言蒙颔首,許諾:“可以,大概一周左右,我給你回複,你把你手機號碼給我,到時候我聯系你。不管用不用,我都會回複你一聲。”
許月看言蒙沒準備拿出手機記號碼,她就只好拿出本子準備撕一頁給言蒙寫電話號碼,言蒙阻止她:“不用,你直接念,我記得住。”
許月于是把自己手機號碼念了,心想,就這樣?不會到時候忘了吧?她于是又把自己的系和班級又報了一次,怕言蒙有結果了找不到她。
她是聽說過言蒙過目不忘,但是沒親眼見過,還是擔心。又不好直接提出讓她用手機把她號碼存起來,這不是懷疑她記性不好麽。
交完配方,許月猶猶豫豫地走了。這個配方她從上個學期一直改善到這個學期,寒假回家,又各種湊材料做了很多次試驗,才得出這個配方,她很希望這個配方能賣錢。
言蒙吃完飯,回寝室把配方發給了言建。她有預感,這個配方應該能過,夏天要到了,要是這個配方能過,測試好了,就能投入生産,夏天剛好是涼茶好賣的季節,大賺一筆都有可能。
這個預感很強烈,為此,她還專門打電話催促了言建趕快把配方遞下去讓人看看。
言戈那裏和蒙怡玩什麽“十年之約”,言建想近期抱個孫子孫女完全不可能,于是他越發寵言蒙,言蒙打電話催,他立即就叫秘書把這個配方遞下去讓下面的趕緊看看。
秘書也很無奈,這些配方不知道多少個了,都不能用,董事長每回還當大事看。
其實言建白手起家,對于配方也有那麽點自己的見識,他看了這個配方一下,他也覺得能用!

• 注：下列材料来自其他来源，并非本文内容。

import Literature.NumberTheory.Automorphic.UnboundedDenominatorsGeneratorAnalytic
import Literature.NumberTheory.ModularForms.QExpansionAlgebra
import Literature.NumberTheory.EllipticCurves.KleinJIntegralQExpansion
import HarnessLib

/-!
# The unbounded denominators theorem (Calegari–Dimitrov–Tang) — Proposition 3.0.1, formal side I:
# the integral `t`-expansion of the twisted generators `(λ/16)^{2m} F/Δᵐ`

PROOF-ONLY sequel (no definition, no named fact; D-0026) of `UnboundedDenominatorsFields.lean`
(generators `F/Δᵐ ∈ bddDenGens N` of CDT's field `R_N`, Definition 4.2.1) and of
`UnboundedDenominatorsGeneratorAnalytic.lean` (the twisted generator
`h = (λ/16)^{2m} · F/Δᵐ` is holomorphic, `G ⊓ Γ(2)`-invariant and bounded at the cusps above
`λ = 0`). Source: F. Calegari, V. Dimitrov, Y. Tang, *The unbounded denominators conjecture*,
J. Amer. Math. Soc. **38** (2025), 627–702 = arXiv:2109.09040, proof of Proposition 3.0.1 and
§6.3, proof of Theorem 1.0.1 ("if `f ∈ M_k(Γ, ℚ)` has bounded denominators, then … the
`x`-expansion `x^* f` lies in `ℤ[1/N]⟦x⟧`, and is integral after `x ↦ x/C`" — display (6.3.1)).

What is proved here (sorry-free), for a finite-index `G ≤ SL(2, ℤ)` containing every conjugate
of `T^{2n}` and `F ∈ M_{12m}(G)` with rational-integer `q_{2n}`-expansion (`t = q_{2n} = e^{πiτ/n}`):

* niceness (period `2n`, holomorphy, boundedness at `i∞`) of `F`, of `Δᵐ`, of `(λ/16)ᵏ` and of
  `h = (λ/16)^{2m} F/Δᵐ` (`nice_modularForm`, `nice_discriminant_pow`,
  `nice_modularLambda_div_sixteen_pow`, `nice_twistedGen`);
* `q`-expansions at a multiple of the period are `PowerSeries.expand`ed
  (`qExpansion_natMul_eq_expand`); hence `qExpansion (2n) (λ/16) = L(tⁿ)`
  (`qExpansion_modularLambda_div_sixteen_eq_expand`) and
  `qExpansion (2n) Δ = t^{2n} · D(t^{2n})` with `D = ∏ (1 - qⁱ)²⁴ ∈ 1 + qℤ⟦q⟧`
  (`qExpansion_discriminant_eq_expand`);
* ★ `exists_int_qExpansion_twistedGen` — **the `t`-expansion of `h = (λ/16)^{2m} F/Δᵐ` has integer
  coefficients**: `qExpansion (2n) h = H.map ℤ→ℂ` for some `H ∈ ℤ⟦t⟧` (the poles of `Δ⁻ᵐ = t^{-2nm}·unit`
  are cancelled by `(λ/16)^{2m} = t^{2nm}·unit`), together with the Taylor-series spelling
  `taylor_cuspFunction_eq_qExpansion` used by the holonomy bound
  `CalegariDimitrovTang2025_unboundedDenominators.dim_le_unconditional`.

This is the integrality input `hint` of the holonomy bound for the generators of `R_{2n}`; the
substitution of the formal root `x` (`xⁿ = L(tⁿ)`), the transfer of `M_2`-linear independence and
the assembly of Proposition 3.0.1 are in the sequel `UnboundedDenominatorsHolonomyInputProofs.lean`.

## References

* [CalegariDimitrovTang2025] F. Calegari, V. Dimitrov, Y. Tang, The unbounded denominators
  conjecture, J. Amer. Math. Soc. 38 (2025), no. 3, 627–702; arXiv:2109.09040. Proposition 3.0.1
  (proof), §6.3 (6.3.1).
-/

noncomputable section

言建的回複差不多和闫承植的郵件是一起到的,配方只給了分量和各種草藥名字,沒給熬制過程,言建底下的人覺得配方可以,但沒過程,沒辦法準确試驗,于是底下人問他有沒有步驟,言建想起言蒙跟他說過有個熬制視頻,但是人家還沒給,于是他讓言蒙把視頻要了發過去。
言蒙給許月發了個短信,讓她把視頻發過來,公司那邊覺得配方可以,但是需要具體試驗才行。
許月以為要一個星期才能有回複,沒想到這麽快就有了!她興奮地把視頻給言蒙發過去。
言蒙自己先看了看視頻,又把視頻發給她了爺爺。
然後她自己仔細看起闫承植發給她的教學計劃。
這關系到她以後是轉專業,或者怎麽上課,上不上課,或者是去不去研究所學習的問題。
她正看着,尤也跑回來說:“蒙寶,外面好像都在傳你拜了闫承植當導師的事情啊。”